A puck of mass 0.03 kg slides across rough ice, experiencing a frictional force of 0.2 N. If it was moving at 36 m/s when I hit the ice patch,
A) How long did it take to stop?
B) What was the length of the ice patch?
I know I have initial velocity, mass and final velocity of 0. How do I find time? Is it considered uniform motion?
Since F=ma, the 0.2N friction causes a deceleration of .2/.03 = 1.67 m/s^2
so, its speed and position are described by
v = 36 - 1.67t
s = 36t - 0.83 t^2
You can find t when v=0 (stopped) and use that value to find the stopping position.
Not uniform motion, but uniform acceleration.
To find the time it takes for the puck to stop, we can use the equation of motion:
Final velocity (v) = Initial velocity (u) + (acceleration x time)
In this case, the acceleration is due to the frictional force, and since the puck is coming to a stop, the final velocity is 0 m/s.
A) How long did it take to stop?
We can rearrange the equation to solve for time:
0 = 36 m/s + (-0.2 N / 0.03 kg) x t
Simplifying,
0 = 36 m/s - (6.66 m/s^2) x t
Rearranging again,
(6.66 m/s^2) x t = 36 m/s
Dividing both sides by 6.66 m/s^2,
t = 36 m/s / 6.66 m/s^2
t ≈ 5.41 s
Therefore, it takes approximately 5.41 seconds for the puck to stop.

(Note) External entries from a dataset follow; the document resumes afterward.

import Summits.Ventures.PackingBounds.Energy.PolygonPrefixProducts
import Summits.Ventures.PackingBounds.Energy.CircleEnergyLP
import Literature.MathematicalPhysics.QuantumLattice.DiscreteSineTransform

/-!
# The Newton-form certificate of the regular `N`-gon, every `N`: node table, Chebyshev table, design identities

Framing: lottery ticket; floor = certified bounds/negative ranges. Venture `PackingBounds` (cell
`pub-packcert`, seat `pub-packcert-energy`). The data that `NewtonCert.energy_ge_circle` asks for, for the
regular `N`-gon (`m = ⌊N/2⌋` distinct inner products `cos(2πj/N)`, `1 ≤ j ≤ m`), symbolically in `N`:

* nodes in increasing order, doubled: `v_i = 1 - cos ψ_{i mod m}`, `ψ_i = (2i + (N mod 2))π/N` (`node`);
* the Chebyshev table `G` (`G_table`): for `j ≤ m` the prefix product `∏_{i<j} (t + cos ψ_i)` has the explicit
  nonnegative Chebyshev coefficients of `PolygonPrefixProducts` (`coefP`, sine Gaussian binomials at `x = π/N`);
  for `m < j < 2m` it is the product `P_m · P_{j-m}`, expanded by `2 T_a T_b = T_{a+b} + T_{|a-b|}` (`conv`);
* the design identities `N G_{j,0} = ω_j(2) + Σ_i m_i ω_j(v_i)` (`design`), from `Σ_{l<N} cos(2π c l/N) = 0`,
  `0 < c < N` (`Literature…DiscreteSine`), i.e. the `N`-gon is a spherical `(N-1)`-design.

## References
* H. Cohn, A. Kumar, *Universally optimal distribution of points on spheres*, J. Amer. Math. Soc. 20 (2007)
  99–148, Thm. 1.2, Table 1 (first row), Thm. 3.1, §5.2. [`CohnKumar2006`]
-/

noncomputable section

namespace Summit.Ventures.PackingBounds.Energy

open Finset Polynomial.Chebyshev

namespace UniversalPolygon

open SineBinomial

/-! ### The nodes of the regular `N`-gon -/

/-- The node angles `ψ_i = (2i + (N mod 2)) π / N`: the inner products of the regular `N`-gon other than `1`
are `-cos ψ_i = cos(2π(m-i)/N)`, `i < m = ⌊N/2⌋`, in increasing order. [cite: CohnKumar2006, Table 1] -/
def psi (N i : ℕ) : ℝ := (2 * (i : ℝ) + (N % 2 : ℕ)) * Real.pi / N

/-- The doubled node sequence `v_i = 1 - cos ψ_{i mod m}` (`u = 1 + t` coordinates). [cite: CohnKumar2006, §5.2] -/
def node (N i : ℕ) : ℝ := 1 - Real.cos (psi N (i % (N / 2)))

/-- The multiplicity of the node `-cos ψ_i` in the `N`-gon's distance distribution: `1` for the antipode
(`N` even, `i = 0`), else `2`. [cite: CohnKumar2006, Table 1] -/
def mult (N i : ℕ) : ℝ := if N % 2 = 0 ∧ i = 0 then 1 else 2

/-- `0 ≤ v_i`. [folklore] -/
theorem node_nonneg (N i : ℕ) : 0 ≤ node N i := by
  unfold node; linarith [Real.cos_le_one (psi N (i % (N / 2)))]

/-- Periodicity `v_{m+i} = v_i`. [folklore] -/
theorem node_add (N i : ℕ) : node N (N / 2 + i) = node N i := by
  unfold node; rw [Nat.add_mod_left]

/-- `-cos ψ_i = cos(2π(m-i)/N)` for `i < m`. [folklore] -/
theorem neg_cos_psi (N i : ℕ) (hi : i < N / 2) :
    -Real.cos (psi N i) = Real.cos (2 * Real.pi * ((N / 2 - i : ℕ) : ℝ) / N) := by
  have hN : (N : ℝ) ≠ 0 := by
    have : 0 < N / 2 := lt_of_le_of_lt (Nat.zero_le _) hi
    exact_mod_cast (show N ≠ 0 by omega)
  rw [← Real.cos_pi_sub]
  congr 1
  unfold psi
  have h2 : ((N / 2 - i : ℕ) : ℝ) = (N / 2 : ℕ) - i := by rw [Nat.cast_sub hi.le]
  have hdm : ((N / 2 : ℕ) : ℝ) * 2 + (N % 2 : ℕ) = N := by exact_mod_cast Nat.div_add_mod' N 2
  rw [h2]
  field_simp
  linarith [hdm]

B) What was the length of the ice patch?
To find the length of the ice patch, we can use the equation of motion:
Final velocity^2 = Initial velocity^2 + 2 x acceleration x displacement
Since the final velocity is 0 m/s and the initial velocity is 36 m/s, the equation becomes:
0 = (36 m/s)^2 + 2 x (-0.2 N / 0.03 kg) x displacement
Simplifying,
0 = 1296 m^2/s^2 - (13.33 m/s^2) x displacement
Rearranging,
(13.33 m/s^2) x displacement = 1296 m^2/s^2
Dividing both sides by 13.33 m/s^2,
displacement = 1296 m^2/s^2 / 13.33 m/s^2
displacement ≈ 97.27 m
Therefore, the length of the ice patch is approximately 97.27 meters.
To find the time it takes for the puck to stop, you can use the equation of motion:
v = u + at
where:
v is the final velocity,
u is the initial velocity,
a is the acceleration, and
t is the time.
In this case, the initial velocity (u) is 36 m/s, the final velocity (v) is 0 m/s since the puck stops, and the acceleration (a) can be determined using Newton's second law:
F = ma
where F is the frictional force acting on the puck and m is the mass of the puck.
The equation can be rearranged to solve for acceleration (a):
a = F/m
Substituting the given values, we have:
a = 0.2 N / 0.03 kg
= 6.67 m/s²
Now, substituting the known values of u, v, and a into the equation of motion, we can solve for time (t):
0 = 36 m/s + (-6.67 m/s²) * t
Simplifying the equation:
-36 m/s = -6.67 m/s² * t
Dividing both sides by -6.67 m/s²:
t = 36 m/s / 6.67 m/s²
= 5.4 seconds
Therefore, it takes approximately 5.4 seconds for the puck to stop.
For part B) - determining the length of the ice patch:
You can use the equation of motion to determine the distance traveled by the puck during this time:
s = ut + 0.5at²
where:
s is the distance traveled,
u is the initial velocity,
t is the time, and
a is the acceleration (which we found to be -6.67 m/s²).
Since the puck starts at rest (u = 0), the equation simplifies to:
s = 0.5at²
Plugging in the values for a and t:
s = 0.5 * (-6.67 m/s²) * (5.4 seconds)²
Calculating the answer:
s ≈ 81.72 meters
Therefore, the length of the ice patch is approximately 81.72 meters.